- _Exercise objective_
From the data below, repeat exactly the lines from the line with "the truncated vectors" to the line with "det_one_add_replicateCol_mul_replicateRow]", both included.

(Records from a data source)
::::

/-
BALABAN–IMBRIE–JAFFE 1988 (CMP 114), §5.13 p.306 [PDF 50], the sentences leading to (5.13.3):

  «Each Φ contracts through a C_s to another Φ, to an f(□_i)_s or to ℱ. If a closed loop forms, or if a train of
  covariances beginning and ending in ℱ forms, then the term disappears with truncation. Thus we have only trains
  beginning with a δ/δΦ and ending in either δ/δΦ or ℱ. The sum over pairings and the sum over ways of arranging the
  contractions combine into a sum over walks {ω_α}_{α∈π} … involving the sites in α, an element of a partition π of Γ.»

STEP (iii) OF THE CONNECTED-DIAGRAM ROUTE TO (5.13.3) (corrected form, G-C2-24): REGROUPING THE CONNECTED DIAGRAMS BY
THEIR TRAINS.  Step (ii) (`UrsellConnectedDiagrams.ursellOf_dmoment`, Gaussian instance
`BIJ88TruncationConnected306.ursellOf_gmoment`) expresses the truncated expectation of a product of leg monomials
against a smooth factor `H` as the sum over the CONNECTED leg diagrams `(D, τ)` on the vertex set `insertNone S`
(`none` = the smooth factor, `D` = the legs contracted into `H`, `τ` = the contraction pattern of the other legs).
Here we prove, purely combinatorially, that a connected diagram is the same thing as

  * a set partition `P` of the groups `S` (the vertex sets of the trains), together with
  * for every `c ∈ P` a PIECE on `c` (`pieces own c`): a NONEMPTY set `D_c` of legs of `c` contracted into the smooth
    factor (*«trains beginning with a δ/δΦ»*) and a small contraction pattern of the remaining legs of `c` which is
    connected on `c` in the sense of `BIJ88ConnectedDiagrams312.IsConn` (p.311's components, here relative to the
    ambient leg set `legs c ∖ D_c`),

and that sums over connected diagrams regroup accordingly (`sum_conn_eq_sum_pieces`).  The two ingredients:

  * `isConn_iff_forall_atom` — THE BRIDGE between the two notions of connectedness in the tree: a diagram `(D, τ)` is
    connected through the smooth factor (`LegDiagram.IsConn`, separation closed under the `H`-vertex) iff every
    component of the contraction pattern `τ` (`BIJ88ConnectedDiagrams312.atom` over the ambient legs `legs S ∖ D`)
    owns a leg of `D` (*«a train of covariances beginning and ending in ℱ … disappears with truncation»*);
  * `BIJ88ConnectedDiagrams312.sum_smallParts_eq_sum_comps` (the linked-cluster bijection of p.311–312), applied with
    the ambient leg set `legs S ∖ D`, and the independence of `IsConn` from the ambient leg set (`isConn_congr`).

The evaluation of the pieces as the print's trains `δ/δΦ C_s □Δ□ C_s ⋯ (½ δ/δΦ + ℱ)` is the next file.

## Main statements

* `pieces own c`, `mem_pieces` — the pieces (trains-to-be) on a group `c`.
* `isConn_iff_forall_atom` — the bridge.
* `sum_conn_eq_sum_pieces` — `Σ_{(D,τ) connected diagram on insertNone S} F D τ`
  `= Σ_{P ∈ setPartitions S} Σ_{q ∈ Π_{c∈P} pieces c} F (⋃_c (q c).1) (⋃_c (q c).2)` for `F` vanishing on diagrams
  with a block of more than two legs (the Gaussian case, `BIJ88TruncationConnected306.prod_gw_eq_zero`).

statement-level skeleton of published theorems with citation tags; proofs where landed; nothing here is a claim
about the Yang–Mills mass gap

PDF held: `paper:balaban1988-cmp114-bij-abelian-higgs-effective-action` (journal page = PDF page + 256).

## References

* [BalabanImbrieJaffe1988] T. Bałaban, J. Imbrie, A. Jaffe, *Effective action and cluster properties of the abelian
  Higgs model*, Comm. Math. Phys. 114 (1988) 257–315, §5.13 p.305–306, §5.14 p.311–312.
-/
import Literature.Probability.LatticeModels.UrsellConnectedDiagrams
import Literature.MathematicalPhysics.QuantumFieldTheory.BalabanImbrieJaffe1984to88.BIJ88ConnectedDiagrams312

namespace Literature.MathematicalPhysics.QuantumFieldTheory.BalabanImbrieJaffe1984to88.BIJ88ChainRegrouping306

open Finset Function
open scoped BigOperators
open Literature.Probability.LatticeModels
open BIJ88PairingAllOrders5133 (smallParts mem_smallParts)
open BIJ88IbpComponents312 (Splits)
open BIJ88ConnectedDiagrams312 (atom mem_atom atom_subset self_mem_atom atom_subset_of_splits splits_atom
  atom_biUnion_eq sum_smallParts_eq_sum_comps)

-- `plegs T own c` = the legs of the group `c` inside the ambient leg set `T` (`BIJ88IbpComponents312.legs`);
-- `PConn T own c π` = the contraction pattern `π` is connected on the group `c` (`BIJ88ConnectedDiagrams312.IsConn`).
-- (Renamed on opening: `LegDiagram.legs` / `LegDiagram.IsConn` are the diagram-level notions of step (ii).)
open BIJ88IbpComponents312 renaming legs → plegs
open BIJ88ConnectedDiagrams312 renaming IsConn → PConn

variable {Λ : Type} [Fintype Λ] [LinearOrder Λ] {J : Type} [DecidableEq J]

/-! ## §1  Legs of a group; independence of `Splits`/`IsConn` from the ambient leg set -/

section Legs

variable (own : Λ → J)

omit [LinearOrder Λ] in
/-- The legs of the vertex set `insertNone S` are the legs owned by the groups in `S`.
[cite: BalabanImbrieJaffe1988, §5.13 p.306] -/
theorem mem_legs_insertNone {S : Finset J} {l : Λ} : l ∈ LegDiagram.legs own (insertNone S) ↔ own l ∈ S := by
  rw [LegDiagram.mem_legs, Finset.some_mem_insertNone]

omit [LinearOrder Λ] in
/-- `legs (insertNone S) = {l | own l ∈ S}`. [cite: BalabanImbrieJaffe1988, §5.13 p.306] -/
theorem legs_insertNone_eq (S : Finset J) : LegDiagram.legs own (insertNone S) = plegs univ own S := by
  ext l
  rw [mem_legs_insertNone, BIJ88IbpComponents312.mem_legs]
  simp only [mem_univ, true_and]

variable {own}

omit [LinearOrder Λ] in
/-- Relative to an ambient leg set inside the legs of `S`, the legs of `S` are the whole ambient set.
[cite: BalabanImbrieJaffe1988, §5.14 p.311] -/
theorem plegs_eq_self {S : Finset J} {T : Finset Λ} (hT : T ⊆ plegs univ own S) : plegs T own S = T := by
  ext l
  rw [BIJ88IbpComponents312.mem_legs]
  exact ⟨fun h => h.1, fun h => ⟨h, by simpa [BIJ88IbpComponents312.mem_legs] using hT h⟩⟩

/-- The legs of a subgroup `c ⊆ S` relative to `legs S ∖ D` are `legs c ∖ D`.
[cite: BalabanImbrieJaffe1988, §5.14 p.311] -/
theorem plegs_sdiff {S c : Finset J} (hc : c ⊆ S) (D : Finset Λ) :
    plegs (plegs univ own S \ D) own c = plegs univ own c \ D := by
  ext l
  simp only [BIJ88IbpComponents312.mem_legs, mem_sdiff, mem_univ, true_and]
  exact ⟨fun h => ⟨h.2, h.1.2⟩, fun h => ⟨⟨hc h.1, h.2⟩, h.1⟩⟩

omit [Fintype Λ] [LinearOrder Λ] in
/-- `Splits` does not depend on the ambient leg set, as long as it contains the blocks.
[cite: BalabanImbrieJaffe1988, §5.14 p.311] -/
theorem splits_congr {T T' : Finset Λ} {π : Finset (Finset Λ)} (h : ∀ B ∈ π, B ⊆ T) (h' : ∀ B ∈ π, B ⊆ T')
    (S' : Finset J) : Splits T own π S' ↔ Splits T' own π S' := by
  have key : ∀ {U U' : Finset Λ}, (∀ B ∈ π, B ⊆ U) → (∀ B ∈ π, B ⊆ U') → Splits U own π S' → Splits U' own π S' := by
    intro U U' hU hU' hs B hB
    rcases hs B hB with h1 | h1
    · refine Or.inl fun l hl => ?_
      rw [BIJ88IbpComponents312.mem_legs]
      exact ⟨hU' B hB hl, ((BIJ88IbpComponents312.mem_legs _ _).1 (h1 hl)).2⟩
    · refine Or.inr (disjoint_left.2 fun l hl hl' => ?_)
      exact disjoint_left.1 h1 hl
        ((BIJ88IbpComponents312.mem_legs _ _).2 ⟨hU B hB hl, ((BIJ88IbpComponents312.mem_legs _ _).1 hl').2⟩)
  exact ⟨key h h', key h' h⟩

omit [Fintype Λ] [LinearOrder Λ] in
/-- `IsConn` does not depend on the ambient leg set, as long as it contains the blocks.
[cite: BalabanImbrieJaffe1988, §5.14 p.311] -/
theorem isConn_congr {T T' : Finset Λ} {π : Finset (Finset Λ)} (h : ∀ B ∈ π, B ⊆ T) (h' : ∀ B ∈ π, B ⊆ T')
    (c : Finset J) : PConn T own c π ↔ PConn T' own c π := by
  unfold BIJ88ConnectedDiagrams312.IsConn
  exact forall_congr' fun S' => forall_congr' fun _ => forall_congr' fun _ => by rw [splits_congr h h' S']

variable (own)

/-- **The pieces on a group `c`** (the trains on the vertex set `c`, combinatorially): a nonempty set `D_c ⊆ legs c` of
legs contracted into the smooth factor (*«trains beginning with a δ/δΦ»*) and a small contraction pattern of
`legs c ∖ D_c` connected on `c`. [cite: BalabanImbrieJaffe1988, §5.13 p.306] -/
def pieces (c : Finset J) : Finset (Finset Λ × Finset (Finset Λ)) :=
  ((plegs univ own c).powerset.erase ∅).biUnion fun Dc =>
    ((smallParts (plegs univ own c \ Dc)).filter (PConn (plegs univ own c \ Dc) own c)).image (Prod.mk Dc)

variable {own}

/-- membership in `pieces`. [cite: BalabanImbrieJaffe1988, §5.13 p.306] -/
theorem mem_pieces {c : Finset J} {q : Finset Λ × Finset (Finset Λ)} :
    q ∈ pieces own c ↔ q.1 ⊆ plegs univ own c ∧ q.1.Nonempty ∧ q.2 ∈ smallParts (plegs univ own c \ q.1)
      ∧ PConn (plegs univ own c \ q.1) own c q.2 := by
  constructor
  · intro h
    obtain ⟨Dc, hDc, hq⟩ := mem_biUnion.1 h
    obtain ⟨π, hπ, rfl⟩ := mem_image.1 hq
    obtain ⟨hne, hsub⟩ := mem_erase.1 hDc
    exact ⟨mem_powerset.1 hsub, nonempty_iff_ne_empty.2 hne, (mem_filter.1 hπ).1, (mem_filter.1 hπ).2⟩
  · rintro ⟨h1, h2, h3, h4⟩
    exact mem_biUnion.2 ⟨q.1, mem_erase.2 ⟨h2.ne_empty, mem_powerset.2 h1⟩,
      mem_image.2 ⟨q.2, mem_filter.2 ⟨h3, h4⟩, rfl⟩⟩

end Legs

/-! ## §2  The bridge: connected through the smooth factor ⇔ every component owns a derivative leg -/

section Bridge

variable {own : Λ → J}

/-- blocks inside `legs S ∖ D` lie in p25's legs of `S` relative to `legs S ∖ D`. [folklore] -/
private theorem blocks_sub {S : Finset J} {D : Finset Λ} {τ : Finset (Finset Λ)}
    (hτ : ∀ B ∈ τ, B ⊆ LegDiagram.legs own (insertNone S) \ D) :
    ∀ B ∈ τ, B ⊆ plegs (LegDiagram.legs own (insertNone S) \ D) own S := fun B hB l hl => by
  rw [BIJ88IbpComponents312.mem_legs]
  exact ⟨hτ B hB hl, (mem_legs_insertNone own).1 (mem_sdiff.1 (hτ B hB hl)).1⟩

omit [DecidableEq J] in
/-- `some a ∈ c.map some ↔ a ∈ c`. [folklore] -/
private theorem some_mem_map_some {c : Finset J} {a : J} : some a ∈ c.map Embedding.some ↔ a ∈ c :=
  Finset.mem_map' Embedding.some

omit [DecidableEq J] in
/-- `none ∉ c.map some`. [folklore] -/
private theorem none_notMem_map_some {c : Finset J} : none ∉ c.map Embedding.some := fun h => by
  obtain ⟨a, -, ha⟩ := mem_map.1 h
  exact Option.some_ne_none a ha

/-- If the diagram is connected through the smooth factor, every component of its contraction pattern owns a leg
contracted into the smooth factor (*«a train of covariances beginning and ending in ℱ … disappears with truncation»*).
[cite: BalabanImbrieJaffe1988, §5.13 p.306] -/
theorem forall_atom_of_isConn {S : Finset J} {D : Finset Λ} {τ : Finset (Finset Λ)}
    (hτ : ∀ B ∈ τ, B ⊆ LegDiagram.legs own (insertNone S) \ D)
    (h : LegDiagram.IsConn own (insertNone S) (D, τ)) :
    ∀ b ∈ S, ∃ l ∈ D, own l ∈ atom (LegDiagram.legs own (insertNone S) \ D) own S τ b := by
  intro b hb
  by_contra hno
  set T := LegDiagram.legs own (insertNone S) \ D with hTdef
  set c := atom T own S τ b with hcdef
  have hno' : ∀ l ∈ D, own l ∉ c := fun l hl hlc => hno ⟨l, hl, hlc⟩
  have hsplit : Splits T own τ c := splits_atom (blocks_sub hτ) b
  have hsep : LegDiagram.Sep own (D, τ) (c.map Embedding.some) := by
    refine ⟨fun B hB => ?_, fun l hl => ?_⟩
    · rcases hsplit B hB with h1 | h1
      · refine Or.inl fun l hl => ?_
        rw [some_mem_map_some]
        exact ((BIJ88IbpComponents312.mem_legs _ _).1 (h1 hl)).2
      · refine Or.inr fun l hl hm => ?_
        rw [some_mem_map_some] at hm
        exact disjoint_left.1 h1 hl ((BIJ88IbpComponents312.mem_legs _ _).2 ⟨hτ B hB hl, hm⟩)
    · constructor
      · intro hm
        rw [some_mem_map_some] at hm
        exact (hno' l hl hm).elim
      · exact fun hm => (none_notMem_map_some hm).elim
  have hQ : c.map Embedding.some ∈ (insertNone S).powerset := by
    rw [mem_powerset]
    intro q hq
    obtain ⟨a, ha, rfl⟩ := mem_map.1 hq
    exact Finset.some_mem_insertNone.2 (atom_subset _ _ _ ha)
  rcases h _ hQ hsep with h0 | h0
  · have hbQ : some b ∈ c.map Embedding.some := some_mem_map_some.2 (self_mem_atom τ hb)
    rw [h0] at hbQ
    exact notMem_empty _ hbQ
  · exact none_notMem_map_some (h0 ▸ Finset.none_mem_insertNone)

::::

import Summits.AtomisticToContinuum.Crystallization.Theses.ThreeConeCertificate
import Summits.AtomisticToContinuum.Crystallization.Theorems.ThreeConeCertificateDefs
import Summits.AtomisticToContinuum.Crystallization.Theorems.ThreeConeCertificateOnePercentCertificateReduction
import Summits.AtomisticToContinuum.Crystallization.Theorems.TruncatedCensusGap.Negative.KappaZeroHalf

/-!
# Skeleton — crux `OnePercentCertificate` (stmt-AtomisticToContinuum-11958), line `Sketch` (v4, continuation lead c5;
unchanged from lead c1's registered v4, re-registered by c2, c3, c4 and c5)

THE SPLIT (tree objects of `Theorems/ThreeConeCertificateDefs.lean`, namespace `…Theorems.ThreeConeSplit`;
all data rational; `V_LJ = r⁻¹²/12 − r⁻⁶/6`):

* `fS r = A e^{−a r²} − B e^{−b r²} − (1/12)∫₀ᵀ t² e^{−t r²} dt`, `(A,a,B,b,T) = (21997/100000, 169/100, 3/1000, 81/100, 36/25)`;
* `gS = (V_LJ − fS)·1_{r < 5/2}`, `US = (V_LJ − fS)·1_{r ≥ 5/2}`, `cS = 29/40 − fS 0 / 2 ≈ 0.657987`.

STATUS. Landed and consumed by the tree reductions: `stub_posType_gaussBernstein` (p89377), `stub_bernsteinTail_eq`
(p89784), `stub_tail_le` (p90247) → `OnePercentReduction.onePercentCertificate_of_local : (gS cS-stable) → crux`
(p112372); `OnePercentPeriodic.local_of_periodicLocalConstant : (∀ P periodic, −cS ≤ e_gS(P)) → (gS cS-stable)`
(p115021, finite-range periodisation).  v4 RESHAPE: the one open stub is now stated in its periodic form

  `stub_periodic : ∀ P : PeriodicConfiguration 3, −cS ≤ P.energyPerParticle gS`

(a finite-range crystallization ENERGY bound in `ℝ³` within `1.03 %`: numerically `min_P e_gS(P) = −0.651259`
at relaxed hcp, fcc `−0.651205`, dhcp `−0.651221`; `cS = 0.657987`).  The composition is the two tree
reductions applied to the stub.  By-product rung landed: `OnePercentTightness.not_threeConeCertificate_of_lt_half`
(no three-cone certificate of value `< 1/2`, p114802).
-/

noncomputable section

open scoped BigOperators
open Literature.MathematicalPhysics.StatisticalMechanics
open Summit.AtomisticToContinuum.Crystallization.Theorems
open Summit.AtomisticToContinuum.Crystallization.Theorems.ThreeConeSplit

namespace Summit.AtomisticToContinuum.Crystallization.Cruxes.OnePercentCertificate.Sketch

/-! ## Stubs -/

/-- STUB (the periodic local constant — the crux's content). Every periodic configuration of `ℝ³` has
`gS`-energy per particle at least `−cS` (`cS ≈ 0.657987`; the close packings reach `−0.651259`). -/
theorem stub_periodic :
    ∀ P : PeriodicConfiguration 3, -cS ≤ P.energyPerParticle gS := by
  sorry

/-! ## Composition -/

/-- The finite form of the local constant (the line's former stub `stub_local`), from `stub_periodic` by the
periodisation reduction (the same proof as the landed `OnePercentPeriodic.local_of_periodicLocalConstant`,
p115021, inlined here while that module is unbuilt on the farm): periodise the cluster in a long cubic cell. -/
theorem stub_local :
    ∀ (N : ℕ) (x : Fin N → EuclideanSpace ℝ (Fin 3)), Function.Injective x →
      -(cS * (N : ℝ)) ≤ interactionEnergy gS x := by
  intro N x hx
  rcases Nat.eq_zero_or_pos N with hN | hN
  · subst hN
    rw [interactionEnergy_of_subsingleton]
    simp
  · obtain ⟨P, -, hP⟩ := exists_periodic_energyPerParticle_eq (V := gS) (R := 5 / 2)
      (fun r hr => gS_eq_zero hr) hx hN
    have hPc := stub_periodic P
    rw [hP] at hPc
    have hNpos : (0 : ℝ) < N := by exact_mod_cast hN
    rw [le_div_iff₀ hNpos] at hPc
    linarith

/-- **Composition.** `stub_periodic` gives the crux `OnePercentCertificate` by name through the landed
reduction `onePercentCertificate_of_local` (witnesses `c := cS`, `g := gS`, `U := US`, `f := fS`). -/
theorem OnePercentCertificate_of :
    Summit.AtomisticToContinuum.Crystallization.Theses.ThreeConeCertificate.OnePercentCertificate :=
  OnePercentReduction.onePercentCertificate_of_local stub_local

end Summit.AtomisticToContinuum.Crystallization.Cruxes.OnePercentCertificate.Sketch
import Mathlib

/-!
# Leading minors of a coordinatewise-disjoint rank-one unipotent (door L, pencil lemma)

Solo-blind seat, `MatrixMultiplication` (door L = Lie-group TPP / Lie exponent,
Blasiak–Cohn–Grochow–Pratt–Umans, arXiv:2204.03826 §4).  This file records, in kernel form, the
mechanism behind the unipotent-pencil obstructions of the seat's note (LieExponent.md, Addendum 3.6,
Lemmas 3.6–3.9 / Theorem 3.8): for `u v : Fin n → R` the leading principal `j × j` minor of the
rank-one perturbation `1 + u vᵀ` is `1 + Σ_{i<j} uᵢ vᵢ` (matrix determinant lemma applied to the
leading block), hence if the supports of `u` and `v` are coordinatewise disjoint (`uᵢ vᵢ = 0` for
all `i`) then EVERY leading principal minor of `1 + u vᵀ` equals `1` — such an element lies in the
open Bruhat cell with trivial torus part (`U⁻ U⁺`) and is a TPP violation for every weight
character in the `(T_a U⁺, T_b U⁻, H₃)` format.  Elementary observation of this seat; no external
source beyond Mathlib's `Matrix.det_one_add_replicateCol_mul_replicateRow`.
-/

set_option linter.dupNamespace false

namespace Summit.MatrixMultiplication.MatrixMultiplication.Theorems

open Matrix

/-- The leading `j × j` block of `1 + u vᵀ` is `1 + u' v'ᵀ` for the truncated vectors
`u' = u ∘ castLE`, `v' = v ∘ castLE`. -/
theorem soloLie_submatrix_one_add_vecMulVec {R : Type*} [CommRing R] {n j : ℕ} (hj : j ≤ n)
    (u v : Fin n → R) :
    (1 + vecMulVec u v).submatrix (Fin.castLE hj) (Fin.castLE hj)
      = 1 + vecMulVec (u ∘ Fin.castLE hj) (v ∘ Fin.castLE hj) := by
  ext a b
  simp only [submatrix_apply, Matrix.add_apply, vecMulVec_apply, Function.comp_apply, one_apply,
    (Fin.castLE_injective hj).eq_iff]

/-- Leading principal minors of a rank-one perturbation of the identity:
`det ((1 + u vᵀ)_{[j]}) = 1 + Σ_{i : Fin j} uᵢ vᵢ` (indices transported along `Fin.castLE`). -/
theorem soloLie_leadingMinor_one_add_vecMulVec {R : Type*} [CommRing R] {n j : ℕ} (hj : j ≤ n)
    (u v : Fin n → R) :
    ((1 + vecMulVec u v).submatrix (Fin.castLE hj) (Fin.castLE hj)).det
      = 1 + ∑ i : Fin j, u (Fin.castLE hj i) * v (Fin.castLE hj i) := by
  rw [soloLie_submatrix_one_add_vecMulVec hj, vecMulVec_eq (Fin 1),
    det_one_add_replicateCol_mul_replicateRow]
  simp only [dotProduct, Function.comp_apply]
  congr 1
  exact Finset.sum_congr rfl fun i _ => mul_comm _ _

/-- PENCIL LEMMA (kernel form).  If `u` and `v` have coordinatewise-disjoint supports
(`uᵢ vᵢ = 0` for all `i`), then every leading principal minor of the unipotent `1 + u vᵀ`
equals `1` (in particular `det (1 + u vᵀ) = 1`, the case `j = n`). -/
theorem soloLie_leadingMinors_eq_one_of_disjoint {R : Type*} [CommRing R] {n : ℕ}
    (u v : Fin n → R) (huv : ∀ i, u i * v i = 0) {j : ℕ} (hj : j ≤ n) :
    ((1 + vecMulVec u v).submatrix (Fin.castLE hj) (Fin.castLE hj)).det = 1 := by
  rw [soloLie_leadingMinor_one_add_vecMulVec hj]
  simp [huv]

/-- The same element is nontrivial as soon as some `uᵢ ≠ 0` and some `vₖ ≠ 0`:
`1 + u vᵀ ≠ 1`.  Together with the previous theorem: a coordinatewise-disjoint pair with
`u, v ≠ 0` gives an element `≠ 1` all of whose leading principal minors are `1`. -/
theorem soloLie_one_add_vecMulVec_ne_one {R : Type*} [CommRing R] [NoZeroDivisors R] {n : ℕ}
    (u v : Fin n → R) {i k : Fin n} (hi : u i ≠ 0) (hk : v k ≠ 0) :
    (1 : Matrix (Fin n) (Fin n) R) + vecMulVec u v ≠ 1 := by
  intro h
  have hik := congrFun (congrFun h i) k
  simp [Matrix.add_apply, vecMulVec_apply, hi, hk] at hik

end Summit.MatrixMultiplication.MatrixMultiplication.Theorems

::::

- _Solution to this task_
/-- The leading `j × j` block of `1 + u vᵀ` is `1 + u' v'ᵀ` for the truncated vectors
`u' = u ∘ castLE`, `v' = v ∘ castLE`. -/
theorem soloLie_submatrix_one_add_vecMulVec {R : Type*} [CommRing R] {n j : ℕ} (hj : j ≤ n)
    (u v : Fin n → R) :
    (1 + vecMulVec u v).submatrix (Fin.castLE hj) (Fin.castLE hj)
      = 1 + vecMulVec (u ∘ Fin.castLE hj) (v ∘ Fin.castLE hj) := by
  ext a b
  simp only [submatrix_apply, Matrix.add_apply, vecMulVec_apply, Function.comp_apply, one_apply,
    (Fin.castLE_injective hj).eq_iff]

/-- Leading principal minors of a rank-one perturbation of the identity:
`det ((1 + u vᵀ)_{[j]}) = 1 + Σ_{i : Fin j} uᵢ vᵢ` (indices transported along `Fin.castLE`). -/
theorem soloLie_leadingMinor_one_add_vecMulVec {R : Type*} [CommRing R] {n j : ℕ} (hj : j ≤ n)
    (u v : Fin n → R) :
    ((1 + vecMulVec u v).submatrix (Fin.castLE hj) (Fin.castLE hj)).det
      = 1 + ∑ i : Fin j, u (Fin.castLE hj i) * v (Fin.castLE hj i) := by
  rw [soloLie_submatrix_one_add_vecMulVec hj, vecMulVec_eq (Fin 1),
    det_one_add_replicateCol_mul_replicateRow]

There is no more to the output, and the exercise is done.